虽然还没听到白狐讲话,但我本能就是感觉,这狐狸肯定是公狐狸。
实打实的直觉,没有任何推断的凭证,但对方的精气神给我的感觉就很不一样。
甚至连之前口吐人言的灰三奶奶,也没有给过我如此的威压。
我这一愣神的功夫,桌上的狐狸嘴巴开合,浑厚的男声随之响起:
“咋回事啊?咋滴大晚上不睡觉,围这里干啥呢?”
“这堆骨头是好看还是咋滴?你们倒是放个屁啊!”
“有啥事上身不能解决,还要烧香把我从东北请过来?”
果然是公狐狸!
这狐狸不出声则已,一出声一嘴东北特色大碴子口音,我险些听了个仰倒。
不过还好我现在听墙角也算是专业的了,很快稳住了身形,定睛再看,又有收获。
那公狐狸张口之间,周身的烟雾翻涌,那身体,显然是香火燃烧升腾的烟凝成的!
原来这胡老大家的保家仙,不在此处!
胡老大也有些无奈,躬身行了个礼:
“胡大爷爷,弟子这也是为难,这才把您请来了。

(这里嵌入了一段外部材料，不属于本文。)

import Literature.NumberTheory.LFunctions.RudnickSarnakNMainTerm
import Literature.NumberTheory.LFunctions.MertensSecondLogPower
import Mathlib.NumberTheory.AbelSummation
import Mathlib.Analysis.Calculus.Deriv.Support
import HarnessLib

/-!
# Rudnick–Sarnak `n`-level correlations for `ζ`, XIII: the prime pair sum via the prime number theorem

Sibling file of `Literature/NumberTheory/LFunctions/RudnickSarnak.lean` (toward
`Literature.NumberTheory.LFunctions.rudnick_sarnak_unrestricted` at every level). The prime pair
sum of `RudnickSarnakNMainTerm.lean`,

  `𝒫(x, y) = Σ_p (log²p/p) g₀(log p − x) g₀(log p − y)`   (`RudnickSarnakN.primePairFull`),

is evaluated by partial summation from `ϑ(t) = t + O(t/log²t)` (the tree's PROVED prime number
theorem with error term, `exists_abs_theta_sub_le_div_log_pow`): uniformly in `x ∈ ℝ`, `y ≥ 0`,

  `𝒫(x, y) = y · K(x − y) + O(1)`,  `K(w) = ∫ g₀(z) g₀(z + w) dz`
  (`RudnickSarnakN.abs_primePairFull_sub_le`, `RudnickSarnakN.Kfun`).

This is Rudnick–Sarnak 1996, (3.66)–(3.68): "by the Prime Number Theorem … `Σ_p (log²p/p)
g(log p/L − ξ)… = L ∫ … + O(1)`" (their `T^{η}`-smoothing replaced by the compactly supported
`g₀`).

## References

* Z. Rudnick, P. Sarnak, *Zeros of principal `L`-functions and random matrix theory*, Duke Math.
  J. 81 (1996), 269–322, (3.66)–(3.68).
* H. L. Montgomery, R. C. Vaughan, *Multiplicative Number Theory I*, CUP 2007, Thm 6.9.
-/

noncomputable section

open Complex Filter Set MeasureTheory Finset
open ArithmeticFunction (vonMangoldt_nonneg vonMangoldt_apply_prime vonMangoldt_le_log)
open scoped Real Topology ArithmeticFunction.vonMangoldt Chebyshev ContDiff

namespace Literature.NumberTheory.LFunctions

namespace RudnickSarnakN

open Literature.NumberTheory.LFunctions.Mertens (exists_abs_theta_sub_le_div_log_pow measurable_theta abs_theta_sub_self_le)

/-! ## The real kernel `g₀` and its derivative -/

/-- `g₀` as a real function. [folklore] -/
def g0R (v : ℝ) : ℝ := (g0 v).re

/-- `g0R` is smooth. [folklore] -/
theorem contDiff_g0R : ContDiff ℝ ∞ g0R :=
  Complex.reCLM.contDiff.comp g0_isWeilTest.1

/-- `g0R` has compact support. [folklore] -/
theorem hasCompactSupport_g0R : HasCompactSupport g0R := by
  refine HasCompactSupport.of_support_subset_isCompact (isCompact_Icc (a := -(1 / 4 : ℝ)) (b := 1 / 4)) ?_
  intro v hv
  rw [Function.mem_support] at hv
  by_contra h
  apply hv
  unfold g0R
  rw [g0_eq_zero, Complex.zero_re]
  rw [Set.mem_Icc, not_and_or, not_le, not_le] at h
  rcases h with h | h
  · rw [abs_of_neg (by linarith)]; linarith
  · rw [abs_of_pos (by linarith)]; linarith

/-- `g0R` is continuous, differentiable. [folklore] -/
theorem differentiable_g0R : Differentiable ℝ g0R := contDiff_g0R.differentiable (by simp)

/-- `g0R(v) = 0` for `|v| ≥ 1/4`. [folklore] -/
theorem g0R_eq_zero {v : ℝ} (hv : 1 / 4 ≤ |v|) : g0R v = 0 := by
  unfold g0R; rw [g0_eq_zero hv, Complex.zero_re]

/-- `0 ≤ g0R ≤ ∫φ`. [folklore] -/
theorem g0R_nonneg (v : ℝ) : 0 ≤ g0R v := g0_re_nonneg v

/-- `g0R ≤ ∫φ`. [folklore] -/
theorem g0R_le (v : ℝ) : g0R v ≤ bumpMass := g0_re_le v

/-- `g0R` is even. [folklore] -/
theorem g0R_neg (v : ℝ) : g0R (-v) = g0R v := by unfold g0R; rw [g0_neg]

/-- `∫ g0R = κ(0)`. [folklore] -/
theorem integral_g0R : ∫ v, g0R v = ker 0 := by
  have h := ker_zero_eq
  have h2 : (∫ v : ℝ, g0 v).re = ∫ v, (g0 v).re := re_integral_eq integrable_g0
  rw [← h] at h2
  simpa [g0R] using h2.symm

/-- `g0R` is integrable. [folklore] -/
theorem integrable_g0R : Integrable g0R := by
  unfold g0R; exact integrable_g0.re

/-- **A bound for `g0R'`.** [folklore] -/
theorem exists_deriv_g0R_le : ∃ M₁ : ℝ, 0 ≤ M₁ ∧ ∀ v, |deriv g0R v| ≤ M₁ := by
  have hc : Continuous (deriv g0R) := contDiff_g0R.continuous_deriv (by simp)
  obtain ⟨C, hC⟩ := hc.bounded_above_of_compact_support hasCompactSupport_g0R.deriv
  refine ⟨max C 0, le_max_right _ _, fun v ↦ ?_⟩
  have := hC v
  rw [Real.norm_eq_abs] at this
  exact this.trans (le_max_left _ _)

/-- The derivative bound `M₁`. [folklore] -/
def derivBound : ℝ := Classical.choose exists_deriv_g0R_le

/-- Specification of `derivBound`. [folklore] -/
theorem derivBound_spec : 0 ≤ derivBound ∧ ∀ v, |deriv g0R v| ≤ derivBound := Classical.choose_spec exists_deriv_g0R_le

/-- `g0R'(v) = 0` for `|v| > 1/4` (locally zero). [folklore] -/
theorem deriv_g0R_eq_zero {v : ℝ} (hv : 1 / 4 < |v|) : deriv g0R v = 0 := by
  have h : g0R =ᶠ[𝓝 v] fun _ ↦ 0 := by
    have hopen : IsOpen {w : ℝ | 1 / 4 < |w|} := isOpen_lt continuous_const continuous_abs
    filter_upwards [hopen.mem_nhds hv] with w hw
    exact g0R_eq_zero hw.le
  rw [h.deriv_eq]; simp

/-- Lipschitz bound: `|g0R(a) − g0R(b)| ≤ M₁ |a − b|`. [folklore] -/
theorem abs_g0R_sub_le (a b : ℝ) : |g0R a - g0R b| ≤ derivBound * |a - b| := by
  have h := Convex.norm_image_sub_le_of_norm_deriv_le (f := g0R) (fun v _ ↦ differentiable_g0R v)
    (fun v _ ↦ by rw [Real.norm_eq_abs]; exact derivBound_spec.2 v) convex_univ (Set.mem_univ b) (Set.mem_univ a)
  rwa [Real.norm_eq_abs, Real.norm_eq_abs] at h

/-! ## The autocorrelation kernel `K` -/

/-- **`K(w) = ∫ g₀(z) g₀(z + w) dz`** (the pair density kernel, `= g₀ ⋆ g₀`). [cite: RudnickSarnak1996, (3.68)] -/
def Kfun (w : ℝ) : ℝ := ∫ z, g0R z * g0R (z + w)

”
“这次让大爷爷跑一趟,晚些必定有供奉献上...现在这些话就不多说,大爷爷看看能否替我们跑趟地下,将这尸骨的魂魄找来?咱们问完了就好,也不打扰大爷爷休息。”
被称为胡大爷爷的公狐狸抖了抖耳朵:
“行了,我活了这么些年,就你这小辈话最多。是这具尸骨吗?搞快点,我和柳六约了打麻将。”
胡老大连连称是,公狐狸垂首于尸骨边开始闭目养神。
我脑中不可抑制的出了个念头——
这群出马仙,还真的都挺爱打麻将的?
没等我想出个所以然来,就听公狐狸一声尖啸,地上的尸骨开始不停的震颤,周身卡巴卡巴响动起来。
不对。
不是周身,而是白骨头颅的下巴处,在不停的张合响动!
我知道了...它想爬起来,还想说话!
但它现在已经是白骨了啊!
浑身都是骨头,而且人类发声的器官都没有,这些人招来了鬼,又打算怎么让鬼说话!?
下一秒,我懂了。
因为我看到胡大爷爷往尸骨处嗅了几圈,然后唇边胡须翻动,轻轻一吸——
地上的骨头便不再震颤了。
随后胡大爷爷,那漆黑的眼眸就像是初次见到这营帐,以及营帐中人的模样,头转动着四处打量,眼睛里迷茫与惊恐交叠,说出的话不再是一嘴口音的沉稳音调,而要年轻不少,带了些南音:
“我,我这是在哪里?我出来了?”
“你们是谁?大牛哥呢?是他救了我不?”
轻佻男和刀疤脸对视一眼,不敢出声。
胡老大斟酌几秒,刻意模糊道:
“我们把你从产道里带出来,费了不少功夫。”
男声一愣,声音也有些颤抖:
“啊....确实,那么多的鬼婴,能把我救上来已经是谢天谢地了。”
“你们是谁,这是哪里,大牛哥呢跑出来了吗?”
胡老大继续打着太极:
“大牛没跑出来,他还在地下。”
“地下地龙翻身,墓穴显形了,不然我们也不会过来发现你......你要是想救他,就和我们说说,到底发生了什么事情,我们想进墓葬的心都是一样的,你们有用,我们也能救你们。”
男声中充满了不可置信:
“地龙翻身?怎么就地龙翻身了?”
“我们来之前测算过的,这地方遮掩的极好,别说几十年,哪怕几百年,地龙都会被安兴山脉汇聚的阴气,镇得翻不了身。”
男人的声音里面充满了不甘心:
“差一点,就差一点儿。”
“我们几个可是传了官职的摸金校尉,点的墓穴不会出错,可我们这回居然连墓穴都没能进去.....建军还被那鬼婴给吃了.....”
男声悠远,痛苦,语不成句,似乎随时会被抽离。
我觉察到了关键词‘摸金校尉’,相传这是东汉时魏武帝设立的官职,专门用一身盗墓的本事,从各大墓穴中盗窃财物,以充军饷。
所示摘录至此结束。